[Dataset entries]

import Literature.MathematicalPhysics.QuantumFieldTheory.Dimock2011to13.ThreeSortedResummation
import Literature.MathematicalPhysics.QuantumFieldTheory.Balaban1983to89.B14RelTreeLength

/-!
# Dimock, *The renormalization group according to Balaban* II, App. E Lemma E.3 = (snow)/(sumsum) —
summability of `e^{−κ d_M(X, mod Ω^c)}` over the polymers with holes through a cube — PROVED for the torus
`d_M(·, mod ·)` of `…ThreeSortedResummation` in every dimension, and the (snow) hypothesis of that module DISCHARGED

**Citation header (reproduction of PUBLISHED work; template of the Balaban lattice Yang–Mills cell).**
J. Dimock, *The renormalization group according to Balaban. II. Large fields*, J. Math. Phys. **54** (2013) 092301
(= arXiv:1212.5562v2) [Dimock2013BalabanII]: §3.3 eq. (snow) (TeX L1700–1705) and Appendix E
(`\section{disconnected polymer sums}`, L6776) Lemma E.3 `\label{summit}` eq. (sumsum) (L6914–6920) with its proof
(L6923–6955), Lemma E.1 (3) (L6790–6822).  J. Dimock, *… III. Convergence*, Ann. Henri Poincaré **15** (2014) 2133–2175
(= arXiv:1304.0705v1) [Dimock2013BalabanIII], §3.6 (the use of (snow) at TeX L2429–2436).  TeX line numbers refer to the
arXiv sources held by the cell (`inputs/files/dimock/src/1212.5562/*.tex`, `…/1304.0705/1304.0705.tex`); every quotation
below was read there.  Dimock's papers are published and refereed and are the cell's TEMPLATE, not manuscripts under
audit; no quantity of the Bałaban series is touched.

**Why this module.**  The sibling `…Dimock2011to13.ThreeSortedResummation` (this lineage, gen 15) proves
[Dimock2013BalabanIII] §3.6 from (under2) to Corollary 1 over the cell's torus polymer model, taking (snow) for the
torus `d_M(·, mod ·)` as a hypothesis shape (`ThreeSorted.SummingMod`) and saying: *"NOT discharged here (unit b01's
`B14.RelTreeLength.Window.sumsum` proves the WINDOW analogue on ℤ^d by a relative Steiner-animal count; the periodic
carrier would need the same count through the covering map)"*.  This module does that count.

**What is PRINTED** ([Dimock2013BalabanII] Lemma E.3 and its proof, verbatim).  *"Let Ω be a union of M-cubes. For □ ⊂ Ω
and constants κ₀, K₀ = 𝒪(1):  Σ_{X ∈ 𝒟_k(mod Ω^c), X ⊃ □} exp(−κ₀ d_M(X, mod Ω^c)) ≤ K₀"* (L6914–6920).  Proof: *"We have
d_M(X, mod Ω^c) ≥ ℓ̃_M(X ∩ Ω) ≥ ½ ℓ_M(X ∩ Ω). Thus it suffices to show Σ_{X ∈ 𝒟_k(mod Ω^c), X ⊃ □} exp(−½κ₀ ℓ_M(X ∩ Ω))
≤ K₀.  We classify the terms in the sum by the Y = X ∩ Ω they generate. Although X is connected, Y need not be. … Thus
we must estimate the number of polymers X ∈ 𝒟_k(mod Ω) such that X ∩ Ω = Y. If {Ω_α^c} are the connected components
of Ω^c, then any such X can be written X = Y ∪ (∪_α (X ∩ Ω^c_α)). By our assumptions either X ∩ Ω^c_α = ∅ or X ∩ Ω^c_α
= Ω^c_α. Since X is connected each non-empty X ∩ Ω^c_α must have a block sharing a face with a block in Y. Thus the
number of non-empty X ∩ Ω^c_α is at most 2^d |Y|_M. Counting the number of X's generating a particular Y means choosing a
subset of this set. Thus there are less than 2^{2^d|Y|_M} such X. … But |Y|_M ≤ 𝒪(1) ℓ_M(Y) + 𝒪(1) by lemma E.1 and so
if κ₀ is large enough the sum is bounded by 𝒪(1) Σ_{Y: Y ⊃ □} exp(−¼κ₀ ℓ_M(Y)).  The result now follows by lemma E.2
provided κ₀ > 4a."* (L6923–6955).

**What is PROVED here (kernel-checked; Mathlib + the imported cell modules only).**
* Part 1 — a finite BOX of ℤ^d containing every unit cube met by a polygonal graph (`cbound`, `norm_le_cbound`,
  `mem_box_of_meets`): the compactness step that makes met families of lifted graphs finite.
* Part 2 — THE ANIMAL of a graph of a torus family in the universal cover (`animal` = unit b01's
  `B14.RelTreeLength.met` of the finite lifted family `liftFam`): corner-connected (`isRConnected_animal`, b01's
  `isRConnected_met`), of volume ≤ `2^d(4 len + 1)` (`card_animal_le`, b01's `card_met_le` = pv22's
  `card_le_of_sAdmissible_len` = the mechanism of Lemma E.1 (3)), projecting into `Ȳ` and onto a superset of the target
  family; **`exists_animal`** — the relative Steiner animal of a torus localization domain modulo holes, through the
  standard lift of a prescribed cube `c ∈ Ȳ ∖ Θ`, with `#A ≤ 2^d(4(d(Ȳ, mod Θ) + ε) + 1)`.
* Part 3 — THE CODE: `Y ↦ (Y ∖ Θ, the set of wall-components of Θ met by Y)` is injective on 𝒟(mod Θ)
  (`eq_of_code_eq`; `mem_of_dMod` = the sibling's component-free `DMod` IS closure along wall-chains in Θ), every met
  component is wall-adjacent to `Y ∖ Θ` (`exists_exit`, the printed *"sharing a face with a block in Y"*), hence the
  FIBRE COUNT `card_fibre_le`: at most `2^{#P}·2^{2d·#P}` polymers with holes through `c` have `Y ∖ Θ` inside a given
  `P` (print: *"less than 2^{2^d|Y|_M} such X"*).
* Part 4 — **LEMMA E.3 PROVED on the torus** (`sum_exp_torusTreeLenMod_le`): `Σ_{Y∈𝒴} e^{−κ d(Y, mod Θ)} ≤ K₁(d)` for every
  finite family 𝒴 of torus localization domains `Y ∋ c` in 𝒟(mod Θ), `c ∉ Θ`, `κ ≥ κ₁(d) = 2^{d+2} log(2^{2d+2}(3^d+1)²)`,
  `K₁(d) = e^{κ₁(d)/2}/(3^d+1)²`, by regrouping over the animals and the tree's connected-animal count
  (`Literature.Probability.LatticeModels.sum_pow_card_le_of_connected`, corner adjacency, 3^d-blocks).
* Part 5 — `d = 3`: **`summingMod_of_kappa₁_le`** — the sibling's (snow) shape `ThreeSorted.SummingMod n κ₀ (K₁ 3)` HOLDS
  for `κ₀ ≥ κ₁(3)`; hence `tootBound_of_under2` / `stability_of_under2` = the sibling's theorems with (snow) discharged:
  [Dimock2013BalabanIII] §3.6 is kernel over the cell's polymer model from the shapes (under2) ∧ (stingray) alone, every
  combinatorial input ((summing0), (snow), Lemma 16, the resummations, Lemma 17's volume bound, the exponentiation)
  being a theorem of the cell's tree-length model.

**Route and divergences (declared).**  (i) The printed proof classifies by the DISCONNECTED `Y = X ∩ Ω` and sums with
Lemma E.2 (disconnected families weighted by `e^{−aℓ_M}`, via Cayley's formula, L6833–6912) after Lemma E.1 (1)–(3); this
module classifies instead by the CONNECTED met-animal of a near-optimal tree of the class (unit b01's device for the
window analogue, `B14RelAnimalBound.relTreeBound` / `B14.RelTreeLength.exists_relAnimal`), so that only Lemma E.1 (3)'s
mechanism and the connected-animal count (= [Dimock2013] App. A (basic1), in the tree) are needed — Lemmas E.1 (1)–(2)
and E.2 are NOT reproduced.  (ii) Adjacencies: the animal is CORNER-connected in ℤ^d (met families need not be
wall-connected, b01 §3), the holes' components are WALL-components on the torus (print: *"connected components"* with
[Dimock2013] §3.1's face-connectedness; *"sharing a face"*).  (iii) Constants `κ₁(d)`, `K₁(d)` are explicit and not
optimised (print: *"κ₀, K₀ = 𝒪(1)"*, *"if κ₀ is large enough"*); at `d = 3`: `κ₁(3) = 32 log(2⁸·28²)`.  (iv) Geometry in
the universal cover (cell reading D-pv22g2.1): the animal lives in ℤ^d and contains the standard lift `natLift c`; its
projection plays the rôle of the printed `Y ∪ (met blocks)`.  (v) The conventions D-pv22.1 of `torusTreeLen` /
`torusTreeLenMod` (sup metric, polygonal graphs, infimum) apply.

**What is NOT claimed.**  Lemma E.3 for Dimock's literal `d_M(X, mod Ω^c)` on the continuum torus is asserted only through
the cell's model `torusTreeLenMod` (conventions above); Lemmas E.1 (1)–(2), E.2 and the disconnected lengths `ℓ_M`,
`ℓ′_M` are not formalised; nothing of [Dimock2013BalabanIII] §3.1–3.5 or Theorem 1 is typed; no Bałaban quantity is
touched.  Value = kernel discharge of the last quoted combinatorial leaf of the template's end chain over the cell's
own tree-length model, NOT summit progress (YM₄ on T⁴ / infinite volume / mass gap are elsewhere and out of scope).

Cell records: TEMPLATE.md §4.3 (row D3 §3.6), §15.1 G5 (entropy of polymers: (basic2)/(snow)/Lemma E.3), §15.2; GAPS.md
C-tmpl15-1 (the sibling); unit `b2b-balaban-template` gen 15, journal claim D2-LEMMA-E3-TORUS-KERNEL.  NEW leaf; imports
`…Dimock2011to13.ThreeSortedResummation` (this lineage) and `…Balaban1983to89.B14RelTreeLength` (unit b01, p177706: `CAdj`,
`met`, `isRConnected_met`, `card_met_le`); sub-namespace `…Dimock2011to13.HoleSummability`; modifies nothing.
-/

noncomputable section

[/Dataset entries]

• _What the task requires_: Would you retype the lines above from the one with "(= arXiv:1304.0705v1) [Dimock2013BalabanIII], §3.6" down to the one with "and constants κ₀, K₀", word for word, both ends included and no other lines?

• _Your solution_:
(= arXiv:1304.0705v1) [Dimock2013BalabanIII], §3.6 (the use of (snow) at TeX L2429–2436).  TeX line numbers refer to the
arXiv sources held by the cell (`inputs/files/dimock/src/1212.5562/*.tex`, `…/1304.0705/1304.0705.tex`); every quotation
below was read there.  Dimock's papers are published and refereed and are the cell's TEMPLATE, not manuscripts under
audit; no quantity of the Bałaban series is touched.

**Why this module.**  The sibling `…Dimock2011to13.ThreeSortedResummation` (this lineage, gen 15) proves
[Dimock2013BalabanIII] §3.6 from (under2) to Corollary 1 over the cell's torus polymer model, taking (snow) for the
torus `d_M(·, mod ·)` as a hypothesis shape (`ThreeSorted.SummingMod`) and saying: *"NOT discharged here (unit b01's
`B14.RelTreeLength.Window.sumsum` proves the WINDOW analogue on ℤ^d by a relative Steiner-animal count; the periodic
carrier would need the same count through the covering map)"*.  This module does that count.

**What is PRINTED** ([Dimock2013BalabanII] Lemma E.3 and its proof, verbatim).  *"Let Ω be a union of M-cubes. For □ ⊂ Ω
and constants κ₀, K₀ = 𝒪(1):  Σ_{X ∈ 𝒟_k(mod Ω^c), X ⊃ □} exp(−κ₀ d_M(X, mod Ω^c)) ≤ K₀"* (L6914–6920).  Proof: *"We have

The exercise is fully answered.